THE INTROVERT CONFOUNDS INNOCENCE continues the story of the eponymous anti-hero introduced in THE INTROVERT.
With his life disrupted by an unscrupulous work colleague and a bully at his son Toby’s school, things go from bad to worse when his neighbor’s abusive boyfriend goes missing, plunging the introvert into the center of a murder investigation.
Increasingly hounded by a meddlesome detective, and with his thoughts continually urging him to make people “red and open” and to “achieve it” with his girlfriend Donna, what follows is a sometimes brutal, oftentimes hilarious, and absurdist account of the life of one very anti-social and unexpected anti-hero.
First of all thank you very much for taking the time to answer my questions, I really appreciate it. Here we go! 🙂
Can you, for those who don’t know you already, tell something about yourself and how you became an author?
I’ve wanted to be a writer ever since a fell in love with the written word at Longfellow Elementary School in Portland, Maine. It was the third and fourth grades that won me over. My school had a Junior Great Books program, which kids could join. It was sort of a School run book club, where we’d read and discuss a story from one of the books. That was the third grade, I believe.
There was also a school run program where you earned a sticker for every book read. I enjoyed reading, yes, but I also took to the competitive nature of the exercise. Each student’s name was placed on a large piece of Bristol board, with room beside it to ‘sticker’ your progress, taped to a hallway or a door somewhere. The exercise was based on the honor system, but I would never have considered inflating my progress. Not even a single page (to this day, perhaps naively, I don’t fully comprehend those who rely on dishonesty as a legitimate life strategy. I just can’t relate to it).
And so I read, and I read, and I read.
Bunnicula. Howliday Inn. The Celery Stalks At Midnight.
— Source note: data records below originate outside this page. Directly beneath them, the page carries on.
/-- **[B10] (20) p. 261 on the torus for THE LOCAL solution of (17)** (`B10Eq17LocalSolution.Eq17Local.eq20` with
`hb`, `hsep` discharged): in coordinates `X = ι → 𝕜`, with `C̃` local on `B(c₋) ∪ B(c₊)`, `Dt` the `Eq17Local`
solution on `‖A‖ < r`, and `L` a Fréchet derivative of `A ↦ hD̃(A)` at a point `A` of the ball:
`det(I − L) = Π_c det(1 − J_c)`, `J_c` the `ι × ι` block of `L` at `b₀(c)`.  (The cell's
`B13CorridorSeparation.eq20_of_fixedPt_torus` needs the global pair `hfix`/`huniq`.) [cite: Balaban1985UV3, (20) p.261] -/
theorem eq20_torus {ι : Type*} [Fintype ι] [DecidableEq ι] (L h : ℕ) (hn : n = L * m) (hh : h < L) (hm : 2 < m)
    {hop : Bond (Fin d → ZMod m) d → (ι → 𝕜) → (ι → 𝕜)}
    {Ct : (Bond (Fin d → ZMod n) d → ι → 𝕜) → Bond (Fin d → ZMod m) d → (ι → 𝕜)}
    (hCt : ∀ A A' c, (∀ b ∈ depSet (blk (n := n) L m h) (fUnit n) (cUnit m) c, A b = A' b) → Ct A c = Ct A' c)
    {r δ : ℝ} {Dt : (Bond (Fin d → ZMod n) d → ι → 𝕜) → Bond (Fin d → ZMod m) d → (ι → 𝕜)}
    (h17 : Eq17Local 𝕜 (b0 L n h) hop Ct r δ Dt)
    {A : Bond (Fin d → ZMod n) d → ι → 𝕜} (hA : ‖A‖ < r)
    {Lop : (Bond (Fin d → ZMod n) d → ι → 𝕜) →L[𝕜] (Bond (Fin d → ZMod n) d → ι → 𝕜)}
    (hL : HasFDerivAt (fun A => hOp (b0 L n h) hop (Dt A)) Lop A) :
    LinearMap.det (LinearMap.id -
        (Lop : (Bond (Fin d → ZMod n) d → ι → 𝕜) →ₗ[𝕜] (Bond (Fin d → ZMod n) d → ι → 𝕜)))
      = ∏ c, (1 - coarseBlock (b0 (m := m) L n h)
          (jac (Lop : (Bond (Fin d → ZMod n) d → ι → 𝕜) →ₗ[𝕜] (Bond (Fin d → ZMod n) d → ι → 𝕜))) c).det :=
  h17.eq20 (torus_b0_injective L h hn hh) (torus_b0_not_mem_depSet_of_ne L h hn hh hm) hCt hA hL

/-- **(20) on the torus with `L` = THE Jacobian** `fderiv 𝕜 (A ↦ hD̃(A)) A` of the local solution (it exists by
`differentiableAt_hOp_Dt`), for linear `h(c)` with `‖h c x‖ ≤ b‖x‖`: no derivative binder is left.
[cite: Balaban1985UV3, (20) p.261] -/
theorem eq20_fderiv_torus {ι : Type*} [Fintype ι] [DecidableEq ι] (L h : ℕ) (hn : n = L * m) (hh : h < L)
    (hm : 2 < m) {hop : Bond (Fin d → ZMod m) d → (ι → 𝕜) →ₗ[𝕜] (ι → 𝕜)}
    {Ct : (Bond (Fin d → ZMod n) d → ι → 𝕜) → Bond (Fin d → ZMod m) d → (ι → 𝕜)}
    (hCt : ∀ A A' c, (∀ b ∈ depSet (blk (n := n) L m h) (fUnit n) (cUnit m) c, A b = A' b) → Ct A c = Ct A' c)
    {b : ℝ} (hb : 0 ≤ b) (hhb : ∀ c x, ‖hop c x‖ ≤ b * ‖x‖)
    {r δ : ℝ} {Dt : (Bond (Fin d → ZMod n) d → ι → 𝕜) → Bond (Fin d → ZMod m) d → (ι → 𝕜)}
    (h17 : Eq17Local 𝕜 (b0 L n h) (fun c => ⇑(hop c)) Ct r δ Dt)
    {A : Bond (Fin d → ZMod n) d → ι → 𝕜} (hA : ‖A‖ < r) :
    LinearMap.det (LinearMap.id -
        (fderiv 𝕜 (fun A => hOp (b0 L n h) (fun c => ⇑(hop c)) (Dt A)) A :
          (Bond (Fin d → ZMod n) d → ι → 𝕜) →ₗ[𝕜] (Bond (Fin d → ZMod n) d → ι → 𝕜)))
      = ∏ c, (1 - coarseBlock (b0 (m := m) L n h)
          (jac (fderiv 𝕜 (fun A => hOp (b0 L n h) (fun c => ⇑(hop c)) (Dt A)) A :
            (Bond (Fin d → ZMod n) d → ι → 𝕜) →ₗ[𝕜] (Bond (Fin d → ZMod n) d → ι → 𝕜))) c).det :=
  eq20_torus L h hn hh hm hCt h17 hA (differentiableAt_hOp_Dt h17 hb hhb hA).hasFDerivAt

/-- **(20) as printed, inside `exp`, on the torus over `ℂ`** for the local solution, whenever every block determinant
is non-zero (`B10Eq17LocalSolution.Eq17Local.eq20_exp_sum_log` with `hb`, `hsep` discharged).
[cite: Balaban1985UV3, (20) p.261] -/
theorem eq20_exp_sum_log_torus {ι : Type*} [Fintype ι] [DecidableEq ι] (L h : ℕ) (hn : n = L * m) (hh : h < L)
    (hm : 2 < m) {hop : Bond (Fin d → ZMod m) d → (ι → ℂ) → (ι → ℂ)}
    {Ct : (Bond (Fin d → ZMod n) d → ι → ℂ) → Bond (Fin d → ZMod m) d → (ι → ℂ)}
    (hCt : ∀ A A' c, (∀ b ∈ depSet (blk (n := n) L m h) (fUnit n) (cUnit m) c, A b = A' b) → Ct A c = Ct A' c)
    {r δ : ℝ} {Dt : (Bond (Fin d → ZMod n) d → ι → ℂ) → Bond (Fin d → ZMod m) d → (ι → ℂ)}
    (h17 : Eq17Local ℂ (b0 L n h) hop Ct r δ Dt)
    {A : Bond (Fin d → ZMod n) d → ι → ℂ} (hA : ‖A‖ < r)
    {Lop : (Bond (Fin d → ZMod n) d → ι → ℂ) →L[ℂ] (Bond (Fin d → ZMod n) d → ι → ℂ)}
    (hL : HasFDerivAt (fun A => hOp (b0 L n h) hop (Dt A)) Lop A)
    (hJ : ∀ c, (1 - coarseBlock (b0 (m := m) L n h)
      (jac (Lop : (Bond (Fin d → ZMod n) d → ι → ℂ) →ₗ[ℂ] (Bond (Fin d → ZMod n) d → ι → ℂ))) c).det ≠ 0) :
    LinearMap.det (LinearMap.id -
        (Lop : (Bond (Fin d → ZMod n) d → ι → ℂ) →ₗ[ℂ] (Bond (Fin d → ZMod n) d → ι → ℂ)))
      = Complex.exp (∑ c, Complex.log (1 - coarseBlock (b0 (m := m) L n h)
          (jac (Lop : (Bond (Fin d → ZMod n) d → ι → ℂ) →ₗ[ℂ] (Bond (Fin d → ZMod n) d → ι → ℂ))) c).det) :=
  h17.eq20_exp_sum_log (torus_b0_injective L h hn hh) (torus_b0_not_mem_depSet_of_ne L h hn hh hm) hCt hA hL hJ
The Mouse and the Motorcycle. Runaway Ralph. The Trumpet of the Swan. The Witches.
You get the idea.
Bookmobiles and solitude were my friends, my freckled nose buried neatly behind the seam, wide eyes (or narrow, depending on the light) peeking out over the top of the pages. Every few days I would see another sticker alight next to my name, and I remember the fascination with watching my sticker count spread across the Bristol board, dwarfing the progress of my other classmates. Ten stickers, eleven, twelve. There were prizes along the way, bookmarks mostly. It didn’t matter. What mattered was that I was pretty good at this reading thing. And something else happened along the way. I became a devout fan of “the story.” Of characters. Of creativity. Of “what will happen next?” Yes indeed, I had the bug. And a part of me thought, maybe I could do this, too?
So I started to write, and by the end of the 4th grade, I had entered and won a story contest at my school (The Purple Panther – I mean, how could it NOT win?!) The prize was attendance at a writer’s conference, which I attended with my Mom and my 4th grade teacher, Mrs. Inman. That was when I began to utter those same six words in earnest. “I want to be a writer.” And they are as true today as they were when I was nine years old. As is my love of reading. It’s pretty well the same, really. Just less stickers.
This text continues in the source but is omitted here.